(MATERIAL PROVIDED begins)

import Summits.CriticalPhenomena.PercolationContinuityZ3.Theorems.PercNearOneGluingNoHeavyQuantFarBlockIntrinsicSharp
import Summits.CriticalPhenomena.PercolationContinuityZ3.Theorems.PercNearOneGluingNoHeavyQuantFarTreeLayerOneAll
import Summits.CriticalPhenomena.PercolationContinuityZ3.Theorems.PercNearOneGluingNoHeavyQuantFarLayerOneObserver
import HarnessLib

/-!
# QUANT lane R8, front "FAR beyond trees", layer one — PENDANT TREES IN ARBITRARY GRAPHS, I: FAR on trees transported to the
# 'block + one hair' and 'block alone' instances of a pendant tree block (the inequalities the sharp criterion consumes)

builds on p205010 (kernel theorem, internal audit signed; external expert review pending)

Support file (`--supports stmt-CriticalPhenomena-4575`), seat `prim-quant-p1` (gen 24); memo
`run/shared/lean/prim/quant/prim-quant-p1-g24/FOR-LEAD-INTRINSIC.md` §6(a).  Standard axioms; no sorries; no definitions (the auxiliary
weights are local `set`s).  Part II: `…QuantFarPendantTreeStem` (the 'stem + hair' instance); part III: `…QuantFarPendantTree` (assembly:
**every graph with a pendant subtree carrying two relays satisfies FAR at layer one**).

SETTING.  `w` hangs a block on `Z` at `c` (`c ∉ Z`, `w` vanishes between `Z` and `(Z ∪ {c})ᶜ`) and the block is a TREE: the positive-weight
pairs meeting `Z` are loops or parent pairs `s(par z, z)` (`z ∈ Z`) of a rooted tree with root `c` (`dep z = 0 ⟹ par z = c`;
`dep z ≠ 0 ⟹ par z ∈ Z`, `dep (par z) + 1 = dep z`).  Block data as in `…QuantFarBlockIntrinsic`: internal marginals `P(c ↔ a on Z)`, inside
mean `M_in`, numbers `h_S = P(X ≥ 1)`, `t_S = P(X ≥ 2)`; `τ₀ ≤` all internal marginals of `A ∩ Z`.
* `Block.oneHair_ineq_of_pendantTree` — for a spare vertex `b ∉ Z ∪ {c}` and every `p ∈ [0,1]` with `2 < M_in + p`:
  `min(p, τ₀) ≤ t_S + p(h_S − t_S)`.  PROOF: auxiliary weights `w̃` = `w` on the pairs meeting `Z`, `p` on `s(c,b)`, `0` elsewhere (same
  block numbers, `real_onZ_event_eq_of_agree`); `w̃` is tree-supported with root `c`; `farRelayRow_tree_layerOne` at observer `c` with relays
  `insert b (A ∩ Z)` (`EN = M_in + p`; `P(c ↔ b) = p` by the pendant-observer lemma); `P_w̃(N ≥ 2) = p h_S + (1−p) t_S` by
  `real_two_le_card_eq` (one outside relay).  This is hypothesis `H` of `Block.sharp_light_of_oneHair`.
* `Block.blockAlone_ineq_of_pendantTree` — if `M_in > 2` then `τ₀ ≤ t_S` (FAR on the tree `Z ∪ {c}` at observer `c`), i.e. the exit
  lemma `Block.real_card_le_one_le_of_exit` applies.
[cite: Grimmett1999, §1.3 p. 10; §10.1] (product measure; percolation on trees); [cite: KozmaNitzan2024, Conjecture 3 (p. 15)] (the row); [this work].
-/

noncomputable section

namespace Summit.CriticalPhenomena.PercolationContinuityZ3.Theorems

namespace Quant

namespace Block

open Finset MeasureTheory Set
open Literature.Probability.LatticeModels
open Literature.Probability.Percolation
open Bundle (offZ avoid offZ_subset real_offZ_event_eq_of_agree)
open scoped Classical

variable {n : ℕ} {c : Fin n} {Z : Finset (Fin n)}

/-- **The one-hair inequality of a pendant TREE block** (FAR on trees, transported).  `w` hangs a block on `Z` at `c` whose positive-weight
pairs meeting `Z` are parent pairs of a rooted tree (`par`, `dep`, root `c`); `b ∉ Z`, `b ≠ c` is a spare vertex.  For every hair weight
`p ∈ [0,1]` with `2 < M_in + p`: `min(p, τ₀) ≤ t_S + p·(h_S − t_S)`, where `τ₀ ≤` every internal marginal of `A ∩ Z`.
PROOF: the auxiliary weights `w̃` = `w` on the pairs meeting `Z`, `p` on `s(c,b)`, `0` elsewhere are tree-supported with root `c`;
`farRelayRow_tree_layerOne` at observer `c` with relays `insert b (A ∩ Z)`; `P_w̃(N ≥ 2) = t_S + p(h_S − t_S)` by `real_two_le_card_eq`
(one outside relay, reached with probability `p` by the pendant-observer lemma). [this work] -/
theorem oneHair_ineq_of_pendantTree (w : Sym2 (Fin n) → unitInterval) (hc : c ∉ Z)
    (hw : ∀ x y : Fin n, x ≠ y → x ∈ Z → y ∉ Z → y ≠ c → (w s(x, y) : ℝ) = 0)
    (par : Fin n → Fin n) (dep : Fin n → ℕ)
    (hpar0 : ∀ z ∈ Z, dep z = 0 → par z = c)
    (hparS : ∀ z ∈ Z, dep z ≠ 0 → par z ∈ Z ∧ dep (par z) + 1 = dep z)
    (hsuppZ : ∀ e : Sym2 (Fin n), e ∉ avoid Z → w e ≠ 0 → e.IsDiag ∨ ∃ z ∈ Z, e = s(par z, z))
    {b : Fin n} (hbZ : b ∉ Z) (hbc : b ≠ c)
    (A : Finset (Fin n)) {τ₀ : ℝ} (hτ₀ : ∀ a ∈ A ∩ Z, τ₀ ≤ (prodBernoulli w).real {ω | onZ Z ω ∈ openConn c a})
    {p : ℝ} (hp0 : 0 ≤ p) (hp1 : p ≤ 1)
    (hEN : 2 < ∑ a ∈ A ∩ Z, (prodBernoulli w).real {ω | onZ Z ω ∈ openConn c a} + p) :
    min p τ₀ ≤ (prodBernoulli w).real {ω | 2 ≤ ((A ∩ Z).filter fun a => onZ Z ω ∈ openConn c a).card} +
      p * ((prodBernoulli w).real {ω | 1 ≤ ((A ∩ Z).filter fun a => onZ Z ω ∈ openConn c a).card} -
        (prodBernoulli w).real {ω | 2 ≤ ((A ∩ Z).filter fun a => onZ Z ω ∈ openConn c a).card}) := by
  have hmeas : ∀ U : Set (BondConfig (Fin n)), MeasurableSet U := fun U => (Set.toFinite U).measurableSet
  -- the auxiliary weights
  set pU : unitInterval := ⟨p, hp0, hp1⟩ with hpU
  set w' : Sym2 (Fin n) → unitInterval := fun e => if e ∈ avoid Z then (if e = s(c, b) then pU else 0) else w e with hw'
  have hagree : ∀ e, e ∉ avoid Z → w e = w' e := by
    intro e he; simp only [hw', he, if_false]
  have hw'cb : w' s(c, b) = pU := by
    have : s(c, b) ∈ avoid Z := by
      rw [Bundle.avoid, Finset.mem_filter]
      refine ⟨Finset.mem_univ _, fun z hz hzm => ?_⟩
      rcases Sym2.mem_iff.1 hzm with rfl | rfl
      · exact hc hz
      · exact hbZ hz
    simp only [hw', this, if_true]
  have hw'zero : ∀ e, e ∈ avoid Z → e ≠ s(c, b) → w' e = 0 := by
    intro e he hne; simp only [hw', he, hne, if_true, if_false]
  have hmem_avoid : ∀ x y : Fin n, s(x, y) ∈ avoid Z ↔ x ∉ Z ∧ y ∉ Z := by
    intro x y
    rw [Bundle.avoid, Finset.mem_filter]
    constructor
    · intro h; exact ⟨fun hx => h.2 x hx (Sym2.mem_mk_left _ _), fun hy => h.2 y hy (Sym2.mem_mk_right _ _)⟩
    · rintro ⟨hx, hy⟩
      refine ⟨Finset.mem_univ _, fun z hz hzm => ?_⟩
      rcases Sym2.mem_iff.1 hzm with rfl | rfl
      · exact hx hz
      · exact hy hz
  -- `w'` hangs the block too
  have hw'hang : ∀ x y : Fin n, x ≠ y → x ∈ Z → y ∉ Z → y ≠ c → (w' s(x, y) : ℝ) = 0 := by
    intro x y hxy hx hy hyc
    have : s(x, y) ∉ avoid Z := fun h => ((hmem_avoid x y).1 h).1 hx
    rw [← hagree _ this]; exact hw x y hxy hx hy hyc
  set μ := prodBernoulli w with hμ
  set μ' := prodBernoulli w' with hμ'
  -- block events agree under `w` and `w'`
  have hblk : ∀ P : BondConfig (Fin n) → Prop, μ'.real {ω | P (onZ Z ω)} = μ.real {ω | P (onZ Z ω)} :=
    fun P => (real_onZ_event_eq_of_agree w w' Z hagree P).symm
  set hS := μ.real {ω | 1 ≤ ((A ∩ Z).filter fun a => onZ Z ω ∈ openConn c a).card} with hhS
  set tS := μ.real {ω | 2 ≤ ((A ∩ Z).filter fun a => onZ Z ω ∈ openConn c a).card} with htS
  have hτa : ∀ a ∈ A ∩ Z, μ'.real {ω | onZ Z ω ∈ openConn c a} = μ.real {ω | onZ Z ω ∈ openConn c a} :=
    fun a _ => hblk fun η => η ∈ openConn c a
  have hhS' : μ'.real {ω | 1 ≤ ((A ∩ Z).filter fun a => onZ Z ω ∈ openConn c a).card} = hS :=
    hblk fun η => 1 ≤ ((A ∩ Z).filter fun a => η ∈ openConn c a).card
  have htS' : μ'.real {ω | 2 ≤ ((A ∩ Z).filter fun a => onZ Z ω ∈ openConn c a).card} = tS :=
    hblk fun η => 2 ≤ ((A ∩ Z).filter fun a => η ∈ openConn c a).card
  -- the auxiliary tree rooted at `c`
  set par' : Fin n → Fin n := fun x => if x ∈ Z then par x else c with hpar'
  set dep' : Fin n → ℕ := fun x => if x ∈ Z then dep x else 0 with hdep'
  have hroot' : ∀ x, x ≠ c → dep' x = 0 → par' x = c := by
    intro x _ hx0
    by_cases hxZ : x ∈ Z
    · have : dep x = 0 := by simpa [hdep', hxZ] using hx0
      simp only [hpar', hxZ, if_true]; exact hpar0 x hxZ this
    · simp only [hpar', hxZ, if_false]
  have hstep' : ∀ x, x ≠ c → dep' x ≠ 0 → par' x ≠ c ∧ dep' (par' x) + 1 = dep' x := by
    intro x _ hx0
    by_cases hxZ : x ∈ Z
    · have hd : dep x ≠ 0 := by simpa [hdep', hxZ] using hx0
      obtain ⟨hpZ, hpd⟩ := hparS x hxZ hd
      refine ⟨?_, ?_⟩
      · simp only [hpar', hxZ, if_true]; exact fun h => hc (h ▸ hpZ)
      · simp only [hpar', hdep', hxZ, if_true, hpZ]; exact hpd
    · exact absurd (by simp [hdep', hxZ]) hx0
  have hsupp' : ∀ e, w' e ≠ 0 → e.IsDiag ∨ ∃ x, x ≠ c ∧ e = s(par' x, x) := by
    intro e he
    by_cases hea : e ∈ avoid Z
    · by_cases heb : e = s(c, b)
      · right; refine ⟨b, hbc, ?_⟩
        simp only [hpar', hbZ, if_false]; exact heb
      · exact absurd (hw'zero e hea heb) he
    · have hwe : w e ≠ 0 := by rw [hagree e hea]; exact he
      rcases hsuppZ e hea hwe with hd | ⟨z, hz, rfl⟩
      · exact Or.inl hd
      · right; refine ⟨z, fun h => hc (h ▸ hz), ?_⟩
        simp only [hpar', hz, if_true]
  -- the auxiliary relay set
  set A' : Finset (Fin n) := insert b (A ∩ Z) with hA'
  have hbAZ : b ∉ A ∩ Z := fun h => hbZ (Finset.mem_inter.1 h).2
  have hsd : A' \ Z = {b} := by
    ext x
    simp only [hA', Finset.mem_sdiff, Finset.mem_insert, Finset.mem_inter, Finset.mem_singleton]
    constructor
    · rintro ⟨h1 | h1, h2⟩
      · exact h1
      · exact absurd h1.2 h2
    · intro hx; subst hx; exact ⟨Or.inl rfl, hbZ⟩
  have hin : A' ∩ Z = A ∩ Z := by
    ext x
    simp only [hA', Finset.mem_inter, Finset.mem_insert]
    constructor
    · rintro ⟨h1 | h1, h2⟩
      · subst h1; exact absurd h2 hbZ
      · exact ⟨h1.1, h2⟩
    · rintro ⟨h1, h2⟩; exact ⟨Or.inr ⟨h1, h2⟩, h2⟩
  -- marginals under `w'`
  have huniv : {ω : BondConfig (Fin n) | offZ Z ω ∈ openConn c c} = Set.univ :=
    Set.eq_univ_of_forall fun _ => SimpleGraph.Reachable.refl _
  have hJ1 : μ'.real {ω : BondConfig (Fin n) | offZ Z ω ∈ openConn c c} = 1 := by rw [huniv]; exact probReal_univ
  have hmargZ : ∀ a ∈ A ∩ Z, μ'.real (openConn c a) = μ.real {ω | onZ Z ω ∈ openConn c a} := by
    intro a ha
    rw [real_openConn_in_eq (o := c) w' hc hc hw'hang (Finset.mem_inter.1 ha).2, hJ1, one_mul, hτa a ha]
  have hpend : ∀ x : Fin n, x ≠ b → x ≠ c → w' s(b, x) = 0 := by
    intro x hxb hxc
    by_cases hxZ : x ∈ Z
    · have hna : s(b, x) ∉ avoid Z := fun h => ((hmem_avoid b x).1 h).2 hxZ
      rw [← hagree _ hna]
      have h0 : (w s(x, b) : ℝ) = 0 := hw x b hxb hxZ hbZ hbc
      rw [Sym2.eq_swap]
      exact Subtype.ext (by rw [h0]; rfl)
    · have ha : s(b, x) ∈ avoid Z := (hmem_avoid b x).2 ⟨hbZ, hxZ⟩
      have hne : s(b, x) ≠ s(c, b) := by
        intro h
        have := Sym2.eq_iff.1 h
        rcases this with ⟨h1, _⟩ | ⟨_, h2⟩
        · exact hbc h1
        · exact hxc h2
      exact hw'zero _ ha hne
  have hcc1 : μ'.real (openConn c c) = 1 := by
    have : (openConn c c : Set (BondConfig (Fin n))) = Set.univ := Set.eq_univ_of_forall fun _ => SimpleGraph.Reachable.refl _
    rw [this]; exact probReal_univ
  have hmargb : μ'.real (openConn c b) = p := by
    have h1 := Bundle.real_openConn_of_pendant_observer w' hbc hpend (a := c) (Ne.symm hbc)
    have hsymm : (openConn c b : Set (BondConfig (Fin n))) = openConn b c :=
      Set.ext fun _ => ⟨SimpleGraph.Reachable.symm, SimpleGraph.Reachable.symm⟩
    rw [hsymm, h1, hcc1, mul_one, Sym2.eq_swap, hw'cb]
  -- FAR on the auxiliary tree
  have hsum : ∑ a ∈ A', μ'.real (openConn c a) = p + ∑ a ∈ A ∩ Z, μ.real {ω | onZ Z ω ∈ openConn c a} := by
    rw [hA', Finset.sum_insert hbAZ, hmargb, Finset.sum_congr rfl hmargZ]
  have hEN' : (2 : ℝ) < ∑ a ∈ A', μ'.real (openConn c a) := by rw [hsum]; linarith
  have hcut' : ∀ a ∈ A', μ'.real (openConn c a : Set (BondConfig (Fin n)))ᶜ ≤ 1 - min p τ₀ := by
    intro a ha
    rw [probReal_compl_eq_one_sub (hmeas _)]
    rw [hA', Finset.mem_insert] at ha
    rcases ha with rfl | ha
    · rw [hmargb]; linarith [min_le_left p τ₀]
    · rw [hmargZ a ha]; linarith [min_le_right p τ₀, hτ₀ a ha]
  have hFAR := farRelayRow_tree_layerOne n w' c dep' par' hroot' hstep' hsupp' A' (1 - min p τ₀) hEN' hcut'
  -- `P_{w'}(N ≥ 2) = p h + (1 − p) t`
  have hD := real_two_le_card_eq (o := c) w' hc hc hw'hang A'
  rw [hsd, hin] at hD
  have hA0 : μ'.real {ω : BondConfig (Fin n) | 2 ≤ (({b} : Finset (Fin n)).filter fun a => offZ Z ω ∈ openConn c a).card} = 0 := by
    have : {ω : BondConfig (Fin n) | 2 ≤ (({b} : Finset (Fin n)).filter fun a => offZ Z ω ∈ openConn c a).card} = ∅ := by
      rw [Set.eq_empty_iff_forall_notMem]
      intro ω hω
      have h1 : (({b} : Finset (Fin n)).filter fun a => offZ Z ω ∈ openConn c a).card ≤ 1 :=
        (Finset.card_filter_le _ _).trans (by rw [Finset.card_singleton])
      simp only [mem_setOf_eq] at hω; omega
    rw [this, measureReal_empty]
  have hBset : {ω : BondConfig (Fin n) | (({b} : Finset (Fin n)).filter fun a => offZ Z ω ∈ openConn c a).card = 1 ∧
      offZ Z ω ∈ openConn c c} = {ω | offZ Z ω ∈ openConn c b} := by
    ext ω
    simp only [mem_setOf_eq, Finset.filter_singleton]
    constructor
    · rintro ⟨h1, -⟩
      by_contra hnb
      rw [if_neg hnb, Finset.card_empty] at h1; exact absurd h1 (by norm_num)
    · intro hb; rw [if_pos hb, Finset.card_singleton]; exact ⟨rfl, SimpleGraph.Reachable.refl _⟩
  have hCset : {ω : BondConfig (Fin n) | (({b} : Finset (Fin n)).filter fun a => offZ Z ω ∈ openConn c a).card = 0 ∧
      offZ Z ω ∈ openConn c c} = {ω | offZ Z ω ∈ openConn c b}ᶜ := by
    ext ω
    simp only [mem_setOf_eq, Finset.filter_singleton, Set.mem_compl_iff]
    constructor
    · rintro ⟨h1, -⟩ hb
      rw [if_pos hb, Finset.card_singleton] at h1; exact absurd h1 (by norm_num)
    · intro hnb; rw [if_neg hnb, Finset.card_empty]; exact ⟨rfl, SimpleGraph.Reachable.refl _⟩
  have hBval : μ'.real {ω : BondConfig (Fin n) | offZ Z ω ∈ openConn c b} = p := by
    rw [← real_openConn_off_eq (o := c) (c := c) w' hc hw'hang hbZ, hmargb]
  have hCval : μ'.real {ω : BondConfig (Fin n) | offZ Z ω ∈ openConn c b}ᶜ = 1 - p := by
    rw [probReal_compl_eq_one_sub (hmeas _), hBval]
  rw [hA0, hBset, hCset, hBval, hCval, hhS', htS'] at hD
  have hc2 := real_card_le_one_eq_one_sub μ' A' c
  rw [hc2, hD] at hFAR
  linarith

(MATERIAL PROVIDED ends)

=== ACTION ITEM ===
Only the lines above from the line with "simp only [mem_setOf_eq] at hω; omega" to the line with "rintro ⟨h1, -⟩ hb", those two lines included, should be reproduced exactly.

=== FINAL ANSWER ===
      simp only [mem_setOf_eq] at hω; omega
    rw [this, measureReal_empty]
  have hBset : {ω : BondConfig (Fin n) | (({b} : Finset (Fin n)).filter fun a => offZ Z ω ∈ openConn c a).card = 1 ∧
      offZ Z ω ∈ openConn c c} = {ω | offZ Z ω ∈ openConn c b} := by
    ext ω
    simp only [mem_setOf_eq, Finset.filter_singleton]
    constructor
    · rintro ⟨h1, -⟩
      by_contra hnb
      rw [if_neg hnb, Finset.card_empty] at h1; exact absurd h1 (by norm_num)
    · intro hb; rw [if_pos hb, Finset.card_singleton]; exact ⟨rfl, SimpleGraph.Reachable.refl _⟩
  have hCset : {ω : BondConfig (Fin n) | (({b} : Finset (Fin n)).filter fun a => offZ Z ω ∈ openConn c a).card = 0 ∧
      offZ Z ω ∈ openConn c c} = {ω | offZ Z ω ∈ openConn c b}ᶜ := by
    ext ω
    simp only [mem_setOf_eq, Finset.filter_singleton, Set.mem_compl_iff]
    constructor
    · rintro ⟨h1, -⟩ hb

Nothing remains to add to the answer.